Science highlights from Huygens:
#7. Titan's tiny aerosols
One set of measurements was made by the Gas Chromatograph and Mass Spectrometer (GCMS) and the Aerosol Collector and Pyrolyser (ACP) experiment. The collected aerosol particles were heated in the ACP oven in order to vaporise all volatile components, and the composition of the gases released by each sample was then analysed by the GCMS.
How aerosols form in Titan's haze. Credit: ESA / ATG medialab |
Two atmospheric samples were obtained during the descent of Huygens. One was taken at 130-35 km (the middle stratosphere) and the other at 25-20 km (the middle troposphere). Ammonia (NH3) and hydrogen cyanide (HCN) were identified as the main gases released in the oven, confirming that carbon and nitrogen are major constituents of the aerosols.
No substantial difference was found between the two samples, suggesting that the aerosols' composition was the same at both altitudes. This supports the idea that they have a common source in the upper atmosphere, where ultraviolet sunlight photochemically alters gases such as methane.
Meanwhile, the Descent Imager/Spectral Radiometer (DISR) characterised the optical properties of the photochemical aerosols from 150 km altitude to the surface.

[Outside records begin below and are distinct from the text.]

/-! ## The subsequential vanishing-viscosity limit (named fact) -/

/-- **Bardos–Titi–Wiedemann 2012, proof of Thm. 5: subsequences of Leray–Hopf solutions with
shear datum converge weak-* to the shear flow** (named fact). For `v₁ ∈ L²(T)`, `v₃ ∈ L²(T²)`,
`T > 0`, viscosities `ν_j > 0` with `ν_j → 0` and Leray–Hopf weak solutions `u_j` of the
unforced Navier–Stokes equations on `T³ × [0,T)` with viscosity `ν_j` and datum
`v₀ = (v₁(x₂), 0, v₃(x₁,x₂))`, some subsequence `u_{φ(k)}` converges weak-* in
`L^∞(0,T;L²(T³))` (accepted `Torus.TendstoWeakStar`: bounded in `L^∞_t L²_x`, convergent against
smooth test fields supported in `(0,T)`) to the shear flow `v(x,t) = (v₁(x₂), 0,
v₃(x₁ - t v₁(x₂), x₂))`: "since the family of unique solutions, `u^ν`, is uniformly bounded in
`L^∞_t L²_x`, there exists a subsequence `u^{ν_k}` which converges weak-* to `u ∈ L^∞_t L²_x`, and
`u` satisfies (6) … Indeed, the equation for `u₃` follows from `u₁^ν u₃^ν ⇀* u₁u₃`, thanks to
the strong convergence of `u₁^ν` to `u₁`. Next, it follows from Lemma 4 above that system (6)
has a unique solution, and that this unique solution is given precisely by the shear flow (4)"
(op. cit., proof of Thm. 5; the `u^ν` being *the* Leray–Hopf solutions by the uniqueness part,
`BardosTitiWiedemann2012_thm5_uniqueness`, of the ansatz form
`BardosTitiWiedemann2012_thm5_shearLerayHopf`, with `u₁^ν` the heat flow of `v₁`). Quantified
over all vanishing-viscosity Leray–Hopf sequences this is **equivalent** to part (iii) of
`BardosTitiWiedemann2012_thm5`: part (iii) follows from it by the sub-subsequence principle
(`BardosTitiWiedemann2012_thm5_limit_of_subseqLimit`), and implies it with `φ = id`
(`BardosTitiWiedemann2012_thm5_subseqLimit_of_thm5`); the subsequential shape is the one that
compactness arguments deliver. [cite: BardosTitiWiedemann2012, Thm. 5, proof] -/
def BardosTitiWiedemann2012_thm5_subseqLimit : Prop :=
  ∀ (v₁ : UnitAddCircle → ℝ) (_hv₁ : MemLp v₁ 2 volume) (v₃ : 𝕋² → ℝ) (_hv₃ : MemLp v₃ 2 volume)
    (T : ℝ) (_hT : 0 < T) (ν : ℕ → ℝ) (_hν : ∀ j, 0 < ν j) (_hν₀ : Tendsto ν atTop (𝓝 0))
    (u : ℕ → ℝ → 𝕋³ → E³)
    (_hu : ∀ j, Literature.Analysis.FluidPDE.Torus.IsLerayHopfOn T (ν j) 0 (shearData v₁ v₃) (u j)),
    ∃ φ : ℕ → ℕ, StrictMono φ ∧
      Literature.Analysis.FluidPDE.Torus.TendstoWeakStar (u ∘ φ) (shearFlow v₁ v₃) T

/-! ## Proved: the uniform energy bound and the sub-subsequence principle -/

section General

variable {d : Type*} [Fintype d]

/-- For an `L²` field on the torus the extended energy is `2E`: `∫⁻ ‖w‖ₑ² = ofReal (2 · ½∫‖w‖²)`
(torus twin of the accepted `Literature.Analysis.FluidPDE.eEnergy_eq_ofReal`; Majda–Bertozzi
(1.28)). [folklore] -/
theorem lintegral_enorm_sq_eq_ofReal_kineticEnergy {w : UnitAddTorus d → EuclideanSpace ℝ d}
    (hw : MemLp w 2 volume) :
    ∫⁻ x, ‖w x‖ₑ ^ 2 = ENNReal.ofReal (2 * Literature.Analysis.FunctionSpaces.Torus.kineticEnergy w) := by
  have hint : Integrable (fun x => ‖w x‖ ^ 2) volume := hw.integrable_norm_pow two_ne_zero
  rw [Literature.Analysis.FunctionSpaces.Torus.kineticEnergy, ← mul_assoc, mul_inv_cancel₀ two_ne_zero,
    one_mul, ofReal_integral_eq_lintegral_ofReal hint (Eventually.of_forall fun _ => sq_nonneg _)]
  refine lintegral_congr fun x => ?_
  rw [← ofReal_norm, ENNReal.ofReal_pow (norm_nonneg _)]

variable [DecidableEq d]

/-- **Uniform energy bound of unforced Leray–Hopf solutions** (Leray 1934, (5.2); Galdi 2000,
Def. 2.1 (ii)): for `ν ≥ 0`, a datum `u₀ ∈ L²` and an unforced Leray–Hopf solution `u` on
`T^d × [0,T)`, `∫⁻ ‖u(t)‖ₑ² ≤ ∫⁻ ‖u₀‖ₑ²` for every `t ∈ [0,T]` — the energy inequality from
`s = 0` with the dissipation dropped, transported to lower Lebesgue integrals through
`lintegral_enorm_sq_eq_ofReal_kineticEnergy` (every slice is `L²`, field `memLp`). This is the
"uniformly bounded in `L^∞_t L²_x`" of Bardos–Titi–Wiedemann 2012, proof of Thm. 5. [cite: Leray1934, (5.2)] -/
theorem lintegral_enorm_sq_le_of_isLerayHopfOn {T ν : ℝ} (hν : 0 ≤ ν)
    {u₀ : UnitAddTorus d → EuclideanSpace ℝ d} {u : ℝ → UnitAddTorus d → EuclideanSpace ℝ d}
    (h : Literature.Analysis.FluidPDE.Torus.IsLerayHopfOn T ν 0 u₀ u) (hu₀ : MemLp u₀ 2 volume) {t : ℝ}
    (ht : t ∈ Icc 0 T) : ∫⁻ x, ‖u t x‖ₑ ^ 2 ≤ ∫⁻ x, ‖u₀ x‖ₑ ^ 2 := by
  have hle := h.energy_ineq_zero t ht
  simp only [Pi.zero_apply, inner_zero_left, integral_zero, intervalIntegral.integral_zero,
    add_zero] at hle
  have hkin : Literature.Analysis.FunctionSpaces.Torus.kineticEnergy (u t) ≤
      Literature.Analysis.FunctionSpaces.Torus.kineticEnergy u₀ :=
    le_trans (le_add_of_nonneg_right (mul_nonneg hν ENNReal.toReal_nonneg)) hle
  rw [lintegral_enorm_sq_eq_ofReal_kineticEnergy (h.memLp t ht),
    lintegral_enorm_sq_eq_ofReal_kineticEnergy hu₀]
  exact ENNReal.ofReal_le_ofReal (by linarith)

omit [DecidableEq d] in
/-- **The sub-subsequence principle for weak-* convergence in `L^∞(0,T;L²(T^d))`**: a sequence
bounded in `L^∞_t L²_x` converges weak-* to `u` as soon as every subsequence has a further
subsequence converging weak-* to `u` (Mathlib's `Filter.tendsto_of_subseq_tendsto`, test field
by test field). This is the closing step "this uniqueness implies that the whole sequence `u^ν`,
and not just a subsequence, converges" of Bardos–Titi–Wiedemann 2012, proof of Thm. 5. [folklore] -/
theorem tendstoWeakStar_of_forall_subseq {useq : ℕ → ℝ → UnitAddTorus d → EuclideanSpace ℝ d}
    {u : ℝ → UnitAddTorus d → EuclideanSpace ℝ d} {T : ℝ}
    (hb : ∃ C : ℝ≥0, ∀ m, ∀ᵐ t ∂(volume.restrict (Ioo 0 T)), ∫⁻ x, ‖useq m t x‖ₑ ^ 2 ≤ C)
    (h : ∀ ns : ℕ → ℕ, Tendsto ns atTop atTop →
      ∃ ms : ℕ → ℕ, Literature.Analysis.FluidPDE.Torus.TendstoWeakStar (useq ∘ ns ∘ ms) u T) :
    Literature.Analysis.FluidPDE.Torus.TendstoWeakStar useq u T := by
  refine ⟨hb, fun ψ hψ => tendsto_of_subseq_tendsto fun ns hns => ?_⟩
  obtain ⟨ms, hms⟩ := h ns hns
  exact ⟨ms, hms.2 ψ hψ⟩

end General

/-! ## Proved: part (iii) from the subsequential limit, and the assembly of Thm. 5 -/

/-- **Part (iii) of Thm. 5 from the subsequential limit.** Under
`BardosTitiWiedemann2012_thm5_subseqLimit`, every vanishing-viscosity sequence of Leray–Hopf
solutions with shear datum converges weak-* to the shear flow — the whole sequence: it is
bounded in `L^∞_t L²_x` by the initial energy (`lintegral_enorm_sq_le_of_isLerayHopfOn`,
`memLp_shearData`), and every subsequence is again a vanishing-viscosity Leray–Hopf sequence, so
has a sub-subsequence converging weak-* to the shear flow; conclude by
`tendstoWeakStar_of_forall_subseq` (Bardos–Titi–Wiedemann 2012, proof of Thm. 5, last
sentence). [cite: BardosTitiWiedemann2012, Thm. 5, proof] -/
theorem BardosTitiWiedemann2012_thm5_limit_of_subseqLimit
    (hlim : BardosTitiWiedemann2012_thm5_subseqLimit)
    (v₁ : UnitAddCircle → ℝ) (hv₁ : MemLp v₁ 2 volume) (v₃ : 𝕋² → ℝ) (hv₃ : MemLp v₃ 2 volume)
    (T : ℝ) (hT : 0 < T) (ν : ℕ → ℝ) (hν : ∀ j, 0 < ν j) (hν₀ : Tendsto ν atTop (𝓝 0))
    (u : ℕ → ℝ → 𝕋³ → E³)
    (hu : ∀ j, Literature.Analysis.FluidPDE.Torus.IsLerayHopfOn T (ν j) 0 (shearData v₁ v₃) (u j)) :
    Literature.Analysis.FluidPDE.Torus.TendstoWeakStar u (shearFlow v₁ v₃) T := by
  have hmem : MemLp (shearData v₁ v₃) 2 volume := memLp_shearData hv₁ hv₃
  refine tendstoWeakStar_of_forall_subseq ?_ fun ns hns => ?_
  · refine ⟨(2 * Literature.Analysis.FunctionSpaces.Torus.kineticEnergy (shearData v₁ v₃)).toNNReal,
      fun m => (ae_restrict_mem measurableSet_Ioo).mono fun t ht => ?_⟩
    calc ∫⁻ x, ‖u m t x‖ₑ ^ 2 ≤ ∫⁻ x, ‖shearData v₁ v₃ x‖ₑ ^ 2 :=
          lintegral_enorm_sq_le_of_isLerayHopfOn (hν m).le (hu m) hmem (Ioo_subset_Icc_self ht)
      _ = ENNReal.ofReal (2 * Literature.Analysis.FunctionSpaces.Torus.kineticEnergy (shearData v₁ v₃)) :=
          lintegral_enorm_sq_eq_ofReal_kineticEnergy hmem
      _ = _ := rfl
  · obtain ⟨φ, -, hφ⟩ := hlim v₁ hv₁ v₃ hv₃ T hT (ν ∘ ns) (fun j => hν (ns j)) (hν₀.comp hns)
      (u ∘ ns) fun j => hu (ns j)
    exact ⟨φ, hφ⟩

/-- **Converse: part (iii) of Thm. 5 gives the subsequential limit with `φ = id`** — so
`BardosTitiWiedemann2012_thm5_subseqLimit` is equivalent to conjunct (iii) of
`BardosTitiWiedemann2012_thm5` (Bardos–Titi–Wiedemann 2012, Thm. 5). [cite: BardosTitiWiedemann2012, Thm. 5] -/
theorem BardosTitiWiedemann2012_thm5_subseqLimit_of_thm5 (h : BardosTitiWiedemann2012_thm5) :
    BardosTitiWiedemann2012_thm5_subseqLimit :=
  fun v₁ hv₁ v₃ hv₃ T hT ν hν hν₀ u hu =>
    ⟨id, strictMono_id, (h v₁ hv₁ v₃ hv₃ T hT).2 ν hν hν₀ u hu⟩

/-- **Assembly of Bardos–Titi–Wiedemann 2012, Thm. 5, from the two named facts.** Parts
(i)–(ii) are `BardosTitiWiedemann2012_thm5_wellposed` (existence proved from Hopf's theorem in
`ShearFlowViscositySelectionSteps`, uniqueness the named fact
`BardosTitiWiedemann2012_thm5_uniqueness`); part (iii) is
`BardosTitiWiedemann2012_thm5_limit_of_subseqLimit` from the named fact
`BardosTitiWiedemann2012_thm5_subseqLimit`. The discharge `BardosTitiWiedemann2012_thm5_holds`
is this theorem applied to the two discharges, once they land. [cite: BardosTitiWiedemann2012, Thm. 5] -/
theorem BardosTitiWiedemann2012_thm5_of_facts (huniq : BardosTitiWiedemann2012_thm5_uniqueness)
    (hlim : BardosTitiWiedemann2012_thm5_subseqLimit) : BardosTitiWiedemann2012_thm5 :=
  fun v₁ hv₁ v₃ hv₃ T hT =>
    ⟨BardosTitiWiedemann2012_thm5_wellposed huniq v₁ hv₁ v₃ hv₃ T hT,
      fun ν hν hν₀ u hu =>
        BardosTitiWiedemann2012_thm5_limit_of_subseqLimit hlim v₁ hv₁ v₃ hv₃ T hT ν hν hν₀ u hu⟩

end Literature.Barriers.AnomalousDissipation

end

They were found to match the properties of 'tholins', materials created in laboratories by sending electrical discharges into mixtures of nitrogen and methane.
The aerosols' optical properties can be reproduced by the condensation of hydrogen cyanide close to 80 km, ethane condensation close to the tropopause (44 km), and methane condensation from the tropopause down to 8 km.